Activity:
What you need to produce from the material below is an exact transcription of the lines from the one with "let g : A →+" through the one with "let e : A ⧸", both included, and no other line.

Records to use:
import Literature.NumberTheory.EllipticCurves.TwoDescentRankBounds
import HarnessLib

/-!
# BirchSwinnertonDyer — rank ≥ 2 observatory: the cubic-field `2`-descent map `μ(P) = x(P) − θ`

HONEST FRAMING: per-curve certified theorems and census instruments; no claim on BSD in rank ≥ 2.

First generic file of the KERNEL-2DESC instrument (design `b2b-bsdr2-cert-3/KERNEL-2DESC.md`):
the general `2`-descent map of Cassels, *Lectures on Elliptic Curves* (LMSST 24, 1991), §15,
for a Weierstrass curve `W` over a field `F` and a root `e ∈ K` of its `2`-division cubic in an
extension `φ : F →+* K` (typically `F = ℚ`, `K = ℚ(e)` the cubic field cut out by an irreducible
`2`-division cubic, `e ∉ F`):

* `mul_mul_addX_sub_eq_sq_map` — the chord-and-tangent identity
  `(x₁ − e)(x₂ − e)(x₃ − e) = (ℓ(e − x₁) + y₁ − y_T)²` in `K` for `P₁ + P₂ = (x₃, *)`, `Pᵢ ∈ E(F)`,
  `y_T = −(a₁e + a₃)/2`: Mathlib's `addPolynomial_slope` mapped to `K` and evaluated at `e`
  (the tree's `TwoDescent.mul_mul_addX_sub_eq_sq` asks for all three roots in `F`; only
  "`(e, y_T)` lies on the curve" is used, and here `e` may live in an extension);
* `muMap W φ e : E(F) → Kˣ/(Kˣ)²`, `(x, y) ↦ x − e`, `O ↦ 1`, and **`muMap_add`**: it is a
  homomorphism as soon as `e ∉ φ(F)` (LEC §15 Lemma 1, irreducible case); `muHom` packages it as
  `E(F) →+ Additive (Kˣ/(Kˣ)²)`;
* `two_pow_finrank_le_natCard_range` — the counting half of the descent for curves WITHOUT
  rational `2`-torsion: for a finitely generated abelian group `A` and an additive `ψ` with
  `ker ψ ⊆ 2A`, `2 ^ rank_ℤ A ≤ #ψ(A)` (the tree's `pow_finrank_add_two_le_natCard_range` minus its
  two torsion points).

The kernel statement `μ(P) ∈ (Kˣ)² ⇒ P ∈ 2E(F)` (LEC §15 Lemma 2) is the next file. Sorry-free;
axioms `propext`, `Classical.choice`, `Quot.sound`. References: J. W. S. Cassels, *Lectures on
Elliptic Curves*, LMS Student Texts 24 (1991), §15, Lemmas 1–2; J. H. Silverman, AEC (2009) X.1.
-/

-- single-conjunct summit: `Summit.BirchSwinnertonDyer.BirchSwinnertonDyer.…` repeats the name by design
set_option linter.dupNamespace false

noncomputable section

open scoped Classical

open Polynomial

namespace Summit.BirchSwinnertonDyer.BirchSwinnertonDyer.Rank2Observatory.TwoDescCubic

open WeierstrassCurve WeierstrassCurve.Affine WeierstrassCurve.Affine.Point

/-! ### Counting: `2 ^ rank ≤ #ψ(A)` when `ker ψ ⊆ 2A` -/

section Counting

variable {A V : Type*} [AddCommGroup A] [AddCommGroup V]

/-- **`2 ^ rank_ℤ A ≤ #ψ(A)`** for a finitely generated abelian group `A` and an additive map `ψ`
whose kernel consists of doubles: `A ↠ (A/A_tors)/2 ≅ (ℤ/2)^r` kills `ker ψ ⊆ 2A`, so it factors
through `A/ker ψ ≅ ψ(A)`. (Silverman AEC VIII.§1 / X.1, `#E/2E = 2^r·#E[2] ≥ 2^r`.) [folklore] -/
theorem two_pow_finrank_le_natCard_range [Module.Finite ℤ A] (ψ : A →+ V)
    (hker : ∀ a, ψ a = 0 → ∃ b, a = 2 • b) [Finite ψ.range] :
    2 ^ Module.finrank ℤ A ≤ Nat.card ψ.range := by
  set T := AddCommGroup.torsion A with hT
  let π : A →ₗ[ℤ] A ⧸ T := (QuotientAddGroup.mk' T).toIntLinearMap
  have hπ : Function.Surjective π := QuotientAddGroup.mk'_surjective T
  haveI : Module.Finite ℤ (A ⧸ T) := Module.Finite.of_surjective π hπ
  haveI : NoZeroSMulDivisors ℤ (A ⧸ T) := inferInstance
  haveI : Module.Free ℤ (A ⧸ T) := Module.free_of_finite_type_torsion_free'
  have hrank : Module.finrank ℤ (A ⧸ T) = Module.finrank ℤ A := by
    have hker' : LinearMap.ker π ≤ Submodule.torsion ℤ A := by
      intro x hx
      have hx' : x ∈ T := (QuotientAddGroup.eq_zero_iff x).mp (LinearMap.mem_ker.mp hx)
      rwa [hT, ← Submodule.torsion_int] at hx'
    rw [← (π.quotKerEquivOfSurjective hπ).finrank_eq]
    exact finrank_quotient_eq_of_le_torsion hker'
  let g : A →+ ModN (A ⧸ T) 2 := (ModN.mkQ 2).comp (QuotientAddGroup.mk' T)
  have hg : Function.Surjective g :=
    (Submodule.mkQ_surjective _).comp (QuotientAddGroup.mk'_surjective T)
  have hle : ψ.ker ≤ g.ker := by
    intro a ha
    obtain ⟨b, rfl⟩ := hker a ha
    rw [AddMonoidHom.mem_ker]
    change ModN.mkQ 2 (QuotientAddGroup.mk' T (2 • b)) = 0
    rw [map_nsmul, ← natCast_zsmul]
    exact (Submodule.Quotient.mk_eq_zero _).mpr ⟨QuotientAddGroup.mk' T b, rfl⟩
  let Φ : A ⧸ ψ.ker →+ ModN (A ⧸ T) 2 := QuotientAddGroup.lift _ g hle
  have hΦ : Function.Surjective Φ := by
    intro y
    obtain ⟨a, rfl⟩ := hg y
    exact ⟨QuotientAddGroup.mk a, QuotientAddGroup.lift_mk _ hle a⟩
  let e : A ⧸ ψ.ker ≃+ ψ.range := QuotientAddGroup.quotientKerEquivRange ψ
  haveI : Finite (A ⧸ ψ.ker) := Finite.of_equiv _ e.toEquiv.symm
  rw [← Nat.card_congr e.toEquiv]
  have hprod := AddSubgroup.card_eq_card_quotient_mul_card_addSubgroup Φ.ker
  rw [Nat.card_congr (QuotientAddGroup.quotientKerEquivOfSurjective Φ hΦ).toEquiv,
    ModN.natCard_eq, hrank] at hprod
  rw [hprod]
  haveI : Finite Φ.ker := inferInstance
  exact Nat.le_mul_of_pos_right _ Nat.card_pos

/-- `Finset` form used by the per-curve files: if `ψ(A) ⊆ S` for a finite set `S` of classes,
`2 ^ rank_ℤ A ≤ #S`. [folklore] -/
theorem two_pow_finrank_le_card [Module.Finite ℤ A] (ψ : A →+ V)
    (hker : ∀ a, ψ a = 0 → ∃ b, a = 2 • b) (S : Finset V) (hS : ∀ a, ψ a ∈ S) :
    2 ^ Module.finrank ℤ A ≤ S.card := by
  have hsub : (ψ.range : Set V) ⊆ ↑S := by
    rintro v ⟨a, rfl⟩
    exact hS a
  haveI : Finite ψ.range := (S.finite_toSet.subset hsub).to_subtype
  refine (two_pow_finrank_le_natCard_range ψ hker).trans ?_
  rw [← SetLike.coe_sort_coe, Nat.card_coe_set_eq, ← Set.ncard_coe_finset]
  exact Set.ncard_le_ncard hsub S.finite_toSet

end Counting

/-! ### The identity behind `μ`: `addPolynomial_slope` mapped to `K` and evaluated at `e` -/

section Identity

variable {F K : Type*} [Field F] [Field K] {W : Affine F}

/-- **Chord-and-tangent identity in an extension.** `φ : F →+* K`, `e ∈ K` a root of the
`2`-division cubic `4X³ + b₂X² + 2b₄X + b₆` of `W` (equivalently `(e, −(a₁e + a₃)/2)` lies on `W`
over `K`), `P₁ = (x₁, y₁)`, `P₂ = (x₂, y₂) ∈ E(F)` with `P₁ ≠ −P₂`, `P₁ + P₂ = (x₃, *)`, `ℓ` the
slope: `(x₁ − e)(x₂ − e)(x₃ − e) = (ℓ(e − x₁) + y₁ + (a₁e + a₃)/2)²` in `K`. Mathlib's
`addPolynomial_slope` (`W(X, ℓ(X − x₁) + y₁) = −(X − x₁)(X − x₂)(X − x₃)`) mapped by `φ` and
evaluated at `e`. [cite: Cassels1991LecturesEllipticCurves, §15 Lemma 1] -/
theorem mul_mul_addX_sub_eq_sq_map [DecidableEq F] (φ : F →+* K) {e : K}
    (hroot : 4 * e ^ 3 + φ W.b₂ * e ^ 2 + 2 * φ W.b₄ * e + φ W.b₆ = 0) {x₁ x₂ y₁ y₂ : F}
    (h₁ : W.Equation x₁ y₁) (h₂ : W.Equation x₂ y₂) (hxy : ¬(x₁ = x₂ ∧ y₁ = W.negY x₂ y₂)) :
    4 * ((φ x₁ - e) * (φ x₂ - e) * (φ (W.addX x₁ x₂ (W.slope x₁ x₂ y₁ y₂)) - e)) =
      (2 * (φ (W.slope x₁ x₂ y₁ y₂) * (e - φ x₁) + φ y₁) + (φ W.a₁ * e + φ W.a₃)) ^ 2 := by
  have hp := congrArg (fun p : F[X] => (p.map φ).eval e) (addPolynomial_slope h₁ h₂ hxy)
  rw [← map_addPolynomial, eval_addPolynomial] at hp
  simp only [Polynomial.map_neg, Polynomial.map_mul, Polynomial.map_sub, Polynomial.map_X,
    Polynomial.map_C, eval_neg, eval_mul, eval_sub, eval_X, eval_C, map_a₁, map_a₂, map_a₃,
    map_a₄, map_a₆] at hp
  simp only [WeierstrassCurve.b₂, WeierstrassCurve.b₄, WeierstrassCurve.b₆, map_add, map_mul,
    map_pow, map_ofNat] at hroot
  linear_combination -4 * hp - hroot

end Identity

/-! ### The map `μ` and its multiplicativity -/

section Mu

variable {F K : Type*} [Field F] [Field K] (W : Affine F) (φ : F →+* K) (e : K)

open Literature.NumberTheory.EllipticCurves WeierstrassCurve.Affine in
/-- **Cassels' `μ`-map** `E(F) → Kˣ/(Kˣ)²`, `(x, y) ↦ (φ x − e)·(Kˣ)²`, `O ↦ 1`, for a root
`e ∈ K` of the `2`-division cubic (LEC §15: `μ(a, b) = (a − Θ)`, the component of the general
`2`-descent in the field `ℚ[Θ]`). Junk value `1` if `φ x = e` (excluded by `e ∉ φ(F)` in use).
[cite: Cassels1991LecturesEllipticCurves, §15 (definition of μ)] -/
def muMap : W.Point → SqUnits K
  | 0 => 1
  | .some x _ _ => sqClass (φ x - e)

variable {W φ e}

/-- `μ(O) = 1`. [cite: Cassels1991LecturesEllipticCurves, §15] -/
@[simp] theorem muMap_zero : muMap W φ e 0 = 1 := rfl

/-- `μ(x, y) = (φ x − e)·(Kˣ)²`. [cite: Cassels1991LecturesEllipticCurves, §15] -/
theorem muMap_some {x y : F} (h : W.Nonsingular x y) :
    muMap W φ e (some x y h) = sqClass (φ x - e) := rfl

/-- `μ(−P) = μ(P)` (it only depends on `x`). [folklore] -/
theorem muMap_neg (P : W.Point) : muMap W φ e (-P) = muMap W φ e P := by
  rcases P with _ | ⟨x, y, hP⟩
  · rfl
  · rw [neg_some]; rfl

variable [CharZero K]

/-- **`μ` is a homomorphism** (LEC §15 Lemma 1, irreducible case): if `e ∈ K` is a root of the
`2`-division cubic of `W` and `e ∉ φ(F)`, then `μ(P + Q) = μ(P)μ(Q)` in `Kˣ/(Kˣ)²` — by the
identity `mul_mul_addX_sub_eq_sq_map` the product `μ(P)μ(Q)μ(P + Q)` is `4⁻¹`·(a square).
[cite: Cassels1991LecturesEllipticCurves, §15 Lemma 1] -/
theorem muMap_add (hroot : 4 * e ^ 3 + φ W.b₂ * e ^ 2 + 2 * φ W.b₄ * e + φ W.b₆ = 0)
    (he : ∀ x : F, φ x ≠ e) (P Q : W.Point) :
    muMap W φ e (P + Q) = muMap W φ e P * muMap W φ e Q := by
  rcases P with _ | ⟨x₁, y₁, h₁⟩
  · rw [← zero_def, zero_add, muMap_zero, SqUnits.one_mul]
  rcases Q with _ | ⟨x₂, y₂, h₂⟩
  · rw [← zero_def, add_zero, muMap_zero, SqUnits.mul_one]
  have hx₁ : φ x₁ - e ≠ 0 := sub_ne_zero.mpr (he x₁)
  have hx₂ : φ x₂ - e ≠ 0 := sub_ne_zero.mpr (he x₂)
  rw [muMap_some, muMap_some]
  by_cases hxy : x₁ = x₂ ∧ y₁ = W.negY x₂ y₂
  · rw [add_of_Y_eq hxy.1 hxy.2, muMap_zero, hxy.1, ← sqClass_mul hx₂ hx₂, sqClass_mul_self]
  rw [add_some hxy, muMap_some]
  have hx₃ : φ (W.addX x₁ x₂ (W.slope x₁ x₂ y₁ y₂)) - e ≠ 0 := sub_ne_zero.mpr (he _)
  have key := mul_mul_addX_sub_eq_sq_map φ hroot h₁.1 h₂.1 hxy
  -- `a b c = (z/2)²`
  have key' : (φ x₁ - e) * (φ x₂ - e) * (φ (W.addX x₁ x₂ (W.slope x₁ x₂ y₁ y₂)) - e) =
      ((2 * (φ (W.slope x₁ x₂ y₁ y₂) * (e - φ x₁) + φ y₁) + (φ W.a₁ * e + φ W.a₃)) / 2) ^ 2 := by
    rw [div_pow, ← key]
    ring
  exact sqClass_eq_mul_of_mul_mul_eq_sq hx₁ hx₂ hx₃ key'

variable (W φ e) in
/-- `μ` as an additive homomorphism `E(F) →+ Additive (Kˣ/(Kˣ)²)` (for the counting lemma
`two_pow_finrank_le_natCard_range`). [cite: Cassels1991LecturesEllipticCurves, §15 Lemma 1] -/
def muHom (hroot : 4 * e ^ 3 + φ W.b₂ * e ^ 2 + 2 * φ W.b₄ * e + φ W.b₆ = 0)
    (he : ∀ x : F, φ x ≠ e) : W.Point →+ Additive (SqUnits K) where
  toFun P := Additive.ofMul (muMap W φ e P)
  map_zero' := by rw [muMap_zero]; rfl
  map_add' P Q := by rw [muMap_add hroot he, ofMul_mul]

/-- `muHom` is `μ`. [folklore] -/
@[simp] theorem muHom_apply (hroot : 4 * e ^ 3 + φ W.b₂ * e ^ 2 + 2 * φ W.b₄ * e + φ W.b₆ = 0)
    (he : ∀ x : F, φ x ≠ e) (P : W.Point) :
    muHom W φ e hroot he P = Additive.ofMul (muMap W φ e P) := rfl

/-- `μ` kills `2E(F)` (the target has exponent `2`). [folklore] -/
theorem muMap_two_nsmul (hroot : 4 * e ^ 3 + φ W.b₂ * e ^ 2 + 2 * φ W.b₄ * e + φ W.b₆ = 0)
    (he : ∀ x : F, φ x ≠ e) (P : W.Point) : muMap W φ e (2 • P) = 1 := by
  rw [two_nsmul, muMap_add hroot he, SqUnits.mul_self]

end Mu

end Summit.BirchSwinnertonDyer.BirchSwinnertonDyer.Rank2Observatory.TwoDescCubic

end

Output below:
  let g : A →+ ModN (A ⧸ T) 2 := (ModN.mkQ 2).comp (QuotientAddGroup.mk' T)
  have hg : Function.Surjective g :=
    (Submodule.mkQ_surjective _).comp (QuotientAddGroup.mk'_surjective T)
  have hle : ψ.ker ≤ g.ker := by
    intro a ha
    obtain ⟨b, rfl⟩ := hker a ha
    rw [AddMonoidHom.mem_ker]
    change ModN.mkQ 2 (QuotientAddGroup.mk' T (2 • b)) = 0
    rw [map_nsmul, ← natCast_zsmul]
    exact (Submodule.Quotient.mk_eq_zero _).mpr ⟨QuotientAddGroup.mk' T b, rfl⟩
  let Φ : A ⧸ ψ.ker →+ ModN (A ⧸ T) 2 := QuotientAddGroup.lift _ g hle
  have hΦ : Function.Surjective Φ := by
    intro y
    obtain ⟨a, rfl⟩ := hg y
    exact ⟨QuotientAddGroup.mk a, QuotientAddGroup.lift_mk _ hle a⟩
  let e : A ⧸ ψ.ker ≃+ ψ.range := QuotientAddGroup.quotientKerEquivRange ψ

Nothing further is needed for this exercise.